EXPECTATIONS: I apparently missed the meeting where we all decided that Kevin Hart is someone we should care about, but the man apparently made some kind of Faustian pact wherein he sold his soul or Spider-Man's marriage or Chris Tucker or something to the devil in exchange for a movie every month until the end of time. (Or 2014.) That's the only reason I can think that this shrill, shrieking little man, the Black Dane Cook, is suddenly a Seth Rogen-level comedy lead. That said, director Steve Pink has made two perfectly adequate films, Accepted and Hot Tub Time Machine, and the film has a David Mamet play and a 1980s film to draw source material from. But one of those starred Jim Belushi, so we have a low bar to clear here, people.

Hilarious.

REALITY: Sometimes a bar can be so low that you manage to trip over it. When you have a film that's this clearly by-the-numbers, it feels like it has to have something unique or interesting to offer in order to justify its existence. I don't think that this movie even contains the words "unique" or "interesting."

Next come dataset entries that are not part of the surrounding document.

import Summits.ResolutionOfSingularities.ResolutionOfSingularities.Theorems.MarkedTransferCampaignW46ThreefoldsStepExistsGeneral
import Summits.ResolutionOfSingularities.ResolutionOfSingularities.Theses.MarkedTransfer
import Literature.AlgebraicGeometry.Resolution.KollarBlowupSequenceFunctors
import HarnessLib

/-!
# [OURS · L1 W4.6 rung (ii)] THE Γ-FREE SHADOW OF THE HOST ITEM — `GammaFreeOrderReductionDimLeThree p`: hypersurface order
# reduction in dimension `≤ 3` by an `(I, m)`-permissible LSB (typed Def. 2.4), no boundary — and its two sources:
# the host item itself (calibration) and the typed procedure (rung (ii)) (one definition + proofs)

Cell res-hironaka, LADDER-RESOLUTION rung L (D-0089), slot W4.6, rung (ii); seat res-L1-s46-pv-3 (gen 2). Host route
MarkedTransfer, host item `HypersurfaceOrderReductionDimLeThree` (stmt-ResolutionOfSingularities-16156); `--kind definition
--supports` it. Imports the route file `Theses/MarkedTransfer.lean` ONLY to state the comparison with the host item.

HONEST FRAMING. `GammaFreeOrderReductionDimLeThree p` is an OURS STATEMENT — [OURS · L1 W4.6 rung (ii)] it replaces the role of
«(ii) threefold hypersurfaces: the typed procedure terminates where stmt-16156 applies» AS A CONCLUSION ABOUT THE INPUT
`(X, I, m)`; it is NOT a statement of H. Hironaka's manuscript (2017-03-23, [Hironaka2017]) and nothing of the manuscript is
asserted. It is the binder list of stmt-16156 VERBATIM (prime `p`, perfect `k` of characteristic `p`, `X` separated locally
of finite type quasi-compact integral regular over `k` with `topologicalKrullDim X ≤ 3`, `I ≠ 0` effective Cartier,
`m ≥ 1`) MINUS the boundary `E`/`HasSNC E`, with the conclusion `IsMarkedResolution ⟨I, E, m⟩ Φ M′` (boundary bookkeeping,
snc centres, empty final support) REPLACED by «there is an `(I, m)`-permissible LSB `Φ : X′ → X` of the typed Def. 2.4
(`Hironaka2017.IsPermissibleLSB`: regular centres inside the successive loci of order `≥ m`, last transform `J′`) with
`ord_x J′ < m` everywhere». TWO SOURCES, both kernel theorems: (1) CALIBRATION — the host item implies it
(`gammaFree_of_hypersurfaceOrderReductionDimLeThree`: a marked resolution is in particular such an LSB, its regular
centres having radical ideals, tree `eq_vanishingIdeal_support_of_isRegular`), so the OURS statement is a WEAKENING of the
known case and not stronger than it; (2) RUNG (ii) — for the NAMED notion instance `N`: if for every perfect field `k` of
characteristic `p` there are a reading `Rd` and a string reading `σ` with the five `σ`-shapes at `regimeII` and résumé
coverage of the standard unresolved regime-(ii) states, then `GammaFreeOrderReductionDimLeThree p`
(`gammaFree_of_shapes_of_cover`, via the capstone `exists_isPermissibleLSB_hostState_of_cover`). AI review is weaker than
expert review.

References: route MarkedTransfer `Theses/MarkedTransfer.lean` (stmt-16156, calibration: [CossartJannsenSaito2020,
KawanoueMatsuki2016]); `…ThreefoldsStepExistsGeneral`; tree `Resolution.MarkedIdeals` (`IsMarkedResolution`,
`IsMultipleBlowup` [BierstoneGrigorievMilmanWlodarczyk2011]), `Hironaka2017.PermissibleLSB` (Def. 2.4, transcribed).
H. Hironaka, ms. 2017-03-23, Def. 2.4 p.6, Th. 16.13 p.87 — scope only, under adjudication, not cited as fact. [Hironaka2017]
-/

noncomputable section

set_option linter.dupNamespace false -- mandated namespace of this single-conjunct summit

open CategoryTheory AlgebraicGeometry TopologicalSpace

namespace Summit.ResolutionOfSingularities.ResolutionOfSingularities.Theorems

namespace CampaignW46

open Literature.AlgebraicGeometry.Resolution
open Literature.AlgebraicGeometry.Hironaka2017
open Literature.AlgebraicGeometry.Hironaka2017.S02Preliminaries
open Literature.AlgebraicGeometry.Hironaka2017.Datum
open Literature.AlgebraicGeometry.Hironaka2017.S15ARSchemes
open Literature.AlgebraicGeometry.Hironaka2017.S16Proof

universe u

/-! ## The Γ-free shadow of stmt-16156 -/

/-- [OURS · L1 W4.6 rung (ii)] replaces the role of «(ii) threefold hypersurfaces: the typed Th. 16.6 procedure terminates —
and resolves — where MarkedTransfer `HypersurfaceOrderReductionDimLeThree` applies» as a statement ABOUT THE INPUT; NOT a
statement of the manuscript. Γ-FREE HYPERSURFACE ORDER REDUCTION IN DIMENSION `≤ 3` at the prime `p`: for every perfect
field `k` of characteristic `p`, every separated, locally-of-finite-type, quasi-compact, integral, regular `k`-scheme `X` with
`topologicalKrullDim X ≤ 3`, every effective Cartier ideal `I ≠ 0` and every `m ≥ 1`, there is an `(I, m)`-permissible LSB
`Φ : X′ → X` (typed Def. 2.4 `Hironaka2017.IsPermissibleLSB`: a finite composite of blow-ups in regular centres inside the
successive loci of order `≥ m`, possibly localised) whose last transform `J′` has order `< m` at every point of `X′`. The
binders are those of stmt-16156 without the boundary; the conclusion is 16156's WITHOUT boundary/snc bookkeeping (implied by
it: `gammaFree_of_hypersurfaceOrderReductionDimLeThree`). [folklore] -/
def GammaFreeOrderReductionDimLeThree (p : ℕ) : Prop :=
  p.Prime → ∀ (k : Type u) [Field k] [CharP k p] [PerfectField k] (X : Scheme.{u}) (s : X ⟶ Spec (.of k)),
    IsSeparated s → LocallyOfFiniteType s → QuasiCompact s → IsIntegral X → Scheme.IsRegular X →
      topologicalKrullDim X ≤ 3 → ∀ (I : X.IdealSheafData), I ≠ ⊥ → IsEffectiveCartier I → ∀ (m : ℕ), 1 ≤ m →
        ∃ (X' : Scheme.{u}) (Φ : X' ⟶ X) (J' : X'.IdealSheafData),
          IsPermissibleLSB I m Φ J' ∧ ∀ x : X', idealOrder J' x < m

/-! ## Source 1 (calibration): a marked resolution is an `(I, m)`-permissible LSB ending below order `m` -/

/-- **A multiple blow-up of marked ideals (BGMW Def. 3.1.3/3.1.4) is an `(𝓘, μ)`-permissible LSB (typed Def. 2.4) with last
transform the final ideal**, and the multiplicity is unchanged: each centre `V(C)` is a REGULAR closed subscheme, so `C` is
radical, `C = 𝓘(V(C))` (tree `eq_vanishingIdeal_support_of_isRegular`), it lies in the support `{ord ≥ μ}`, and the
transform is the controlled transform with exponent `μ`. [folklore] -/
theorem isPermissibleLSB_of_isMultipleBlowup {X : Scheme.{u}} {M : MarkedIdeal X} :
    ∀ {X' : Scheme.{u}} {σ : X' ⟶ X} {M' : MarkedIdeal X'}, IsMultipleBlowup M σ M' →
      IsPermissibleLSB M.ideal M.mult σ M'.ideal ∧ M'.mult = M.mult := by
  intro X' σ M' h
  induction h with
  | refl => exact ⟨IsPermissibleLSB.nil, rfl⟩
  | blowup h C τ hτ hC hsupp hsnc ih =>
    obtain ⟨ih1, ihm⟩ := ih
    refine ⟨?_, by simpa using ihm⟩
    have hCeq : C = Scheme.IdealSheafData.vanishingIdeal C.support := eq_vanishingIdeal_support_of_isRegular C hC
    have hreg : Scheme.IsRegular (Scheme.IdealSheafData.vanishingIdeal C.support).subscheme := by
      rw [← hCeq]
      exact hC
    have hτ' : IsBlowup τ (Scheme.IdealSheafData.vanishingIdeal C.support) := by
      rw [← hCeq]
      exact hτ
    have key := IsPermissibleLSB.blowup ih1 C.support τ hreg (fun y hy => by
      have hy' := hsupp hy
      rw [← ihm]
      exact hy') hτ'
    rw [MarkedIdeal.transform_ideal, ihm]
    rw [← hCeq] at key
    exact key

/-- **SOURCE 1 (CALIBRATION): the host item implies its Γ-free shadow.** `HypersurfaceOrderReductionDimLeThree →
GammaFreeOrderReductionDimLeThree p` for every `p` (take the empty boundary: a marked resolution of `(I, [], m)` is an
`(I, m)`-permissible LSB with empty final support). So the OURS statement is WEAKER than the known case, never stronger.
The host item enters only as the hypothesis `h` (open in the tree, calibration). [folklore] -/
theorem gammaFree_of_hypersurfaceOrderReductionDimLeThree
    (h : Theses.MarkedTransfer.HypersurfaceOrderReductionDimLeThree) (p : ℕ) :
    GammaFreeOrderReductionDimLeThree.{0} p := by
  intro hp k _ _ _ X s hsep hloft hqc hint hreg hdim I hI hIc m hm
  haveI := hloft
  haveI : IsLocallyNoetherian X := LocallyOfFiniteType.isLocallyNoetherian s
  obtain ⟨X', Φ, M', hmb, hsupp⟩ :=
    h p hp k X s hsep hloft hqc hint hreg hdim I hI hIc [] (hasSNC_nil_of_isRegular hreg) m hm
  obtain ⟨hlsb, hmult⟩ := isPermissibleLSB_of_isMultipleBlowup hmb
  refine ⟨X', Φ, M'.ideal, hlsb, fun x => ?_⟩
  have hx : x ∉ M'.support := by
    rw [hsupp]
    exact Set.notMem_empty x
  have hx' : ¬ ((M'.mult : ℕ∞) ≤ idealOrder M'.ideal x) := hx
  rw [hmult] at hx'
  exact not_le.mp hx'

/-! ## Source 2 (rung (ii)): the typed procedure — five shapes and résumé coverage -/

/-- **SOURCE 2 (RUNG (ii)): the Γ-free shadow from the typed Th. 16.6 procedure.** For the NAMED notion instance `N`: if
for every perfect field `k` of characteristic `p` there are a reading `Rd` and a string reading `σ` (e.g. (M) `readingM N`
or (M⁺) `readingMSucc N`) such that at the threefold-hypersurface states the five `σ`-shapes hold — Eq. (127) over the centre
off `∇′`, the prefix form of Eq. (128) on `∇′`, `m′ ≤ m`, «`∇(E)` = top stratum of `Sing(E)`», «no increase off the centre
at singular points» — and the résumés of `N` cover the standard unresolved regime-(ii) states, then
`GammaFreeOrderReductionDimLeThree p`. Everything between the hypotheses (about the résumés of `N` only) and the conclusion
is kernel-checked: termination by OUR MEASURE v2 (dimension bound `3` consumed), regime propagation, step existence
(blow-up of a component of the smooth terminal plat), exhaustion by Noetherian induction, Def. 2.4 bookkeeping. Nothing of the
manuscript is asserted. [folklore] -/
theorem gammaFree_of_shapes_of_cover {n : ℕ} {p : ℕ} [Fact p.Prime] (N : Notions.{u} n)
    (hyp : ∀ (k : Type u) [Field k] [CharP k p] [PerfectField k],
      ∃ (Rd : Reading p k N) (σ : StringReading p k N),
        σ.DecreaseShape Rd regimeII ∧ σ.PrefixShape Rd regimeII ∧ σ.StopsShape Rd regimeII ∧
          σ.TopSingShape Rd regimeII ∧ σ.MonotoneSingShape Rd regimeII ∧
          ResumesCover N Rd (fun A E => regimeII A E ∧ E.IsStandard ∧ E.sing.Nonempty)) :
    GammaFreeOrderReductionDimLeThree.{u} p := by
  intro _ k _ _ _ X s _ hloft hqc hint hreg hdim I hI hIc m hm
  obtain ⟨Rd, σ, hD, hP, hM, hT, hL, hC⟩ := hyp k
  haveI := hloft
  haveI := hqc
  haveI := hint
  exact exists_isPermissibleLSB_hostState_of_cover σ hD hP hM hT hL hC X s hreg hdim I hI hIc m hm

/-- The same with termination taken as the registered shape: if for every perfect `k` of characteristic `p` there is a
reading `Rd` with `TerminatesNablaII N Rd` and résumé coverage, then `GammaFreeOrderReductionDimLeThree p`. [folklore] -/
theorem gammaFree_of_terminates_of_cover {n : ℕ} {p : ℕ} [Fact p.Prime] (N : Notions.{u} n)
    (hyp : ∀ (k : Type u) [Field k] [CharP k p] [PerfectField k],
      ∃ Rd : Reading p k N, TerminatesNablaII N Rd ∧
        ResumesCover N Rd (fun A E => regimeII A E ∧ E.IsStandard ∧ E.sing.Nonempty)) :
    GammaFreeOrderReductionDimLeThree.{u} p := by
  intro _ k _ _ _ X s _ hloft hqc hint hreg hdim I hI hIc m hm
  obtain ⟨Rd, hT, hC⟩ := hyp k
  haveI := hloft
  haveI := hqc
  haveI := hint
  exact exists_isPermissibleLSB_hostState_of_terminates hT hC X s hreg hdim I hI hIc m hm

end CampaignW46

end Summit.ResolutionOfSingularities.ResolutionOfSingularities.Theorems

end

Good-Looking Lead Man Danny (Michael Ealy) meets Good-Looking Lead Woman Debbie (Joy Bryant). Lead Man and Lead Woman spend an obnoxiously long amount of movie time in the Bedroom phase of the relationship, then an even longer amount of time in the Falling In Love, then just a stupid period of Break-Up, followed by a ridiculously rushed Recovery. And that's it. That's the movie. Nothing unusual or unexpected happens, and you have to wonder why there was any need for this in the first place. Meanwhile Loud and Obnoxious Comic Relief Friends Joan and Bernie (Regina Hall and Kevin Hart) screech and squawk in the background. When you think it's going to stop, it continues. There's nothing funny about Hall and Hart bickering and screwing, it's just incessant annoyance screaming over one another, an ouroboros of irritation.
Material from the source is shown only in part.